Evaluation at baseline (M0) included weight, sweat test, percentage predicted of forced expiratory volume in 1 s (ppFEV1) and forced vital capacity (ppFVC). Longitudinal data were collected at scheduled visits (1 month (M1), 3 months (M3), 6 months (M6), and 12 months (M12)), except sweat test which was only performed at M1.

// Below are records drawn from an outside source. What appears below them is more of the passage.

import Literature.MathematicalPhysics.QuantumManyBody.BogoliubovTrialEnergyDecay
import Literature.MathematicalPhysics.QuantumManyBody.CubicTrialVectorDefectPairs
import HarnessLib

/-!
# The trial functional of the cubic vector with weighted pair coincidences

Topic `Literature/MathematicalPhysics/QuantumManyBody`, namespace `BoseGas.Fock`; theorem-only sequel of
`BogoliubovTrialEnergyDecay.lean` for the provefact
`Literature.MathematicalPhysics.QuantumManyBody.BoseGas.BastiCenatiempoSchlein2021_upperBound`.

The same three reductions (`re_cubicBlock_cubicVector_le'''`, `re_hardBlock_cubicVector_le'''`,
`trialNumerator_cubicVector_le'''`) with the cutoff defects controlled by
`sum_mul_defect_le_weighted`: the two-index coincidences by the sups `F₁, F₁^V` of the decaying
weights as before, the three-index ones by the weighted sums
`F₂ ≥ ∑_{τⱼ,τₖ}|κ_{τⱼ}|²|κ_{τₖ}|²∑_τ[C₂]g_τ` (`g` the cubic weight `|c̃_τ||κ_τ|`, resp. the pair weight
`g_V`), entering the errors linearly (`F₂` instead of `F₂K₁²`) — the form in which the bounds for
`W₃, W₄` and `X₂` of [BastiCenatiempoSchlein2021, §5.2–§5.3] are summable.

## References

* [BastiCenatiempoSchlein2021] G. Basti, S. Cenatiempo, B. Schlein, Forum Math. Sigma 9 (2021) e74,
  arXiv:2101.06222: Prop. 3.1, Prop. 3.2, §5.2 (5.11), (5.15)–(5.17), §5.3 (5.14), (W₁)–(W₄).
-/

noncomputable section

namespace Literature.MathematicalPhysics.QuantumManyBody.BoseGas

open Complex MvPolynomial Finset
open scoped ComplexConjugate BigOperators

namespace Fock

variable {ι : Type*} [DecidableEq ι] [LinearOrder ι] {e : ι → Momentum} {PH PS : Finset ι}

section Blocks

variable [Fintype ι] {σ : ι → ι} {P : Finset ι} {t : ι → ℝ}

/-- **The cubic block of the cubic vector, freed and bounded.** With `T = ⟨ξ_ν, a†_ia†_ja†_kξ_ν⟩`,
the real part of the triple-form cubic block `∑_{mom}(F·T + G·T̄)` equals
`Re ∑ cubicCoeff·T = Re[(∑_τ c̃_τ conj κ_τ)]‖ξ_ν‖² - Re ∑_τ c̃_τ conj κ_τ D_τ` and the defect part is
at most `(F₁K₁ + F₂K₁²)‖ξ_ν‖²` (coincidence sups `F₁, F₂` of the decaying weight `|c̃_τ||κ_τ|`) — the main term
`⟨ξ_ν, 𝒞_Nξ_ν⟩ = I + J` of [ibid., (5.8)–(5.11)] together with the crude treatment of `F₁`–`F₃`.
[cite: BastiCenatiempoSchlein2021, §4 (`𝒞_N`, `F₁`–`F₃`), §5.2 (5.8)–(5.17)] -/
theorem re_cubicBlock_cubicVector_le'' (he : Function.Injective e) (hHS : Disjoint PH PS)
    (κ : Triple e PH PS → ℂ) (W : Momentum → ℂ) {F₁ F₂ : ℝ} (hF₁ : 0 ≤ F₁)
    (hF₁le : ∀ τ' : Triple e PH PS, ∑ τ : Triple e PH PS,
      (if τ.b = τ'.b ∨ (∃ p, (p = τ.u ∨ p = τ.a) ∧ (p = τ'.u ∨ p = τ'.a)) ∨
          (∃ p, (p = τ.u ∨ p = τ.a) ∧ e p + e p + e τ'.b = 0) ∨ (∃ p', (p' = τ'.u ∨ p' = τ'.a) ∧ e p' + e p' + e τ.b = 0)
        then ‖arrSum (cubicCoeff e W (bogGamma σ P t) (bogSigma σ P t)) τ‖ * ‖κ τ‖ else 0) ≤ F₁)
    (hF₂le : ∑ τj : Triple e PH PS, ∑ τk : Triple e PH PS, ‖κ τj‖ ^ 2 * ‖κ τk‖ ^ 2 * ∑ τ : Triple e PH PS,
      (if (∃ pj pk, (pj = τj.u ∨ pj = τj.a) ∧ (pk = τk.u ∨ pk = τk.a) ∧ e pj + e pk + e τ.b = 0) ∨
          (∃ p pk, (p = τ.u ∨ p = τ.a) ∧ (pk = τk.u ∨ pk = τk.a) ∧ e p + e pk + e τj.b = 0)
        then ‖arrSum (cubicCoeff e W (bogGamma σ P t) (bogSigma σ P t)) τ‖ * ‖κ τ‖ else 0) ≤ F₂) :
    (∑ i, ∑ j, ∑ k, (if e i + e j + e k = 0 then
        ((W (-e k) + W (e j)) * ((bogGamma σ P t i * bogSigma σ P t j * bogSigma σ P t k : ℝ) : ℂ) +
            (W (-e i) + W (e j)) * ((bogGamma σ P t i * bogGamma σ P t j * bogSigma σ P t k : ℝ) : ℂ)) *
          fockInner (cubicVector e PH PS κ) (X i * (X j * (X k * cubicVector e PH PS κ))) +
        ((W (e k) + W (-e j)) * ((bogGamma σ P t i * bogSigma σ P t j * bogSigma σ P t k : ℝ) : ℂ) +
            (W (e i) + W (-e j)) * ((bogGamma σ P t i * bogGamma σ P t j * bogSigma σ P t k : ℝ) : ℂ)) *
          fockInner (X i * (X j * (X k * cubicVector e PH PS κ))) (cubicVector e PH PS κ) else 0)).re ≤
      (∑ τ : Triple e PH PS, arrSum (cubicCoeff e W (bogGamma σ P t) (bogSigma σ P t)) τ * conj (κ τ)).re * cubicNormSq κ +
        (F₁ * ampNormSq κ + F₂) * cubicNormSq κ := by
  set ξ := cubicVector e PH PS κ with hξ
  set cc := cubicCoeff e W (bogGamma σ P t) (bogSigma σ P t) with hcc
  -- pointwise: the real part only sees `cubicCoeff · T`
  have hpt : ∀ i j k, (if e i + e j + e k = 0 then
      ((W (-e k) + W (e j)) * ((bogGamma σ P t i * bogSigma σ P t j * bogSigma σ P t k : ℝ) : ℂ) +
          (W (-e i) + W (e j)) * ((bogGamma σ P t i * bogGamma σ P t j * bogSigma σ P t k : ℝ) : ℂ)) *
        fockInner ξ (X i * (X j * (X k * ξ))) +
      ((W (e k) + W (-e j)) * ((bogGamma σ P t i * bogSigma σ P t j * bogSigma σ P t k : ℝ) : ℂ) +
          (W (e i) + W (-e j)) * ((bogGamma σ P t i * bogGamma σ P t j * bogSigma σ P t k : ℝ) : ℂ)) *
        fockInner (X i * (X j * (X k * ξ))) ξ else 0).re = (cc i j k * fockInner ξ (X i * (X j * (X k * ξ)))).re := by
    intro i j k
    simp only [hcc, cubicCoeff]
    by_cases hm : e i + e j + e k = 0
    · rw [if_pos hm, if_pos hm, fockInner_create_self_eq_conj]
      simp only [Complex.add_re, Complex.mul_re, Complex.conj_re, Complex.conj_im, add_mul, Complex.add_im,
        Complex.mul_im]
      ring
    · rw [if_neg hm, if_neg hm, zero_mul]
  have hL : (∑ i, ∑ j, ∑ k, (if e i + e j + e k = 0 then
      ((W (-e k) + W (e j)) * ((bogGamma σ P t i * bogSigma σ P t j * bogSigma σ P t k : ℝ) : ℂ) +
          (W (-e i) + W (e j)) * ((bogGamma σ P t i * bogGamma σ P t j * bogSigma σ P t k : ℝ) : ℂ)) *
        fockInner ξ (X i * (X j * (X k * ξ))) +
      ((W (e k) + W (-e j)) * ((bogGamma σ P t i * bogSigma σ P t j * bogSigma σ P t k : ℝ) : ℂ) +
          (W (e i) + W (-e j)) * ((bogGamma σ P t i * bogGamma σ P t j * bogSigma σ P t k : ℝ) : ℂ)) *
        fockInner (X i * (X j * (X k * ξ))) ξ else 0)).re =
      (∑ i, ∑ j, ∑ k, cc i j k * fockInner ξ (X i * (X j * (X k * ξ)))).re := by
    simp only [Complex.re_sum, hpt]
  rw [hL, sum_mul_cubicExp_eq_freed' hHS κ cc, Complex.sub_re, Complex.re_mul_ofReal]
  -- the defect part
  have hdef : ‖∑ τ : Triple e PH PS, arrSum cc τ * conj (κ τ) * ((cutoffDefect κ τ : ℝ) : ℂ)‖ ≤
      (F₁ * ampNormSq κ + F₂) * cubicNormSq κ := by
    calc ‖∑ τ : Triple e PH PS, arrSum cc τ * conj (κ τ) * ((cutoffDefect κ τ : ℝ) : ℂ)‖
        ≤ ∑ τ : Triple e PH PS, (‖arrSum cc τ‖ * ‖κ τ‖) * cutoffDefect κ τ := by
          refine norm_sum_le_of_le _ fun τ _ => ?_
          rw [norm_mul, norm_mul, Complex.norm_conj, Complex.norm_real, Real.norm_of_nonneg (cutoffDefect_nonneg_le κ τ).1]
      _ ≤ _ := sum_mul_defect_le_weighted he κ (fun τ => ‖arrSum cc τ‖ * ‖κ τ‖) (fun τ => by positivity) hF₁ hF₁le hF₂le
  have habs := Complex.abs_re_le_norm (∑ τ : Triple e PH PS, arrSum cc τ * conj (κ τ) * ((cutoffDefect κ τ : ℝ) : ℂ))
  rw [abs_le] at habs
  linarith [habs.1]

1.2 Sinonasal Symptom Evaluation
The adolescents and children completed sinonasal symptoms evaluation, at baseline (covering at least 12 weeks prior questionnaire) and follow up visits (covering time since the last study visit). This was done as much as possible by themselves, or alternatively, with the help of the nursing staff blinded to the clinical outcomes.
They answered a set of questions on nasal obstruction (absent, partial, total) and smell loss prior to initiation of ETI therapy and at each study visit. Nasal obstruction and smell loss were deemed specific of potential sinonasal disease improvement upon ETI. We did not include questions about nasal drainage because this item was considered too allergy and season dependent, nor facial pain, experienced very rarely [23].
Patients were invited to complete the SN-5 questionnaire recently validated in a French cohort [28]. SN-5 is composed of symptom clusters linked to 5 domains (sinus infection, nasal obstruction, allergy symptoms, emotional distress, and activity limitations), and an overall 10 point visual-analog scale (VAS). Each domain is assigned a score ranging from 1 to 7 (never, exceptionally, rarely, occasionally, often, almost all the time, all the time) and the global SN-5 score is the mean of all domains score out of a maximum (worse) of 7 [27]. We recently validated SN-5's French translation, including 37 healthy pediatric controls, whose mean global score was 1.8 ± 0.9 [28]. We thus considered a SN-5 score of 1.8 or below as normal and a SN-5 score > 3.5 as clinically meaningful. This upper threshold was based on previous validated studies [28, 30–33], showing increased frequency of chronic sinonasal disease [28, 31], allergic rhinitis [32], and radiological sinus disease [33]. The Minimal Clinically Important Difference (MCID) was defined as half the standard deviation of our control healthy population, for example, 0.45 [28].
Overall, symptom of nasal obstruction was considered at a first level by the questionnaire, as part of the routine care (self-report nasal obstruction) and by the SN-5 questionnaire (nasal obstruction domain).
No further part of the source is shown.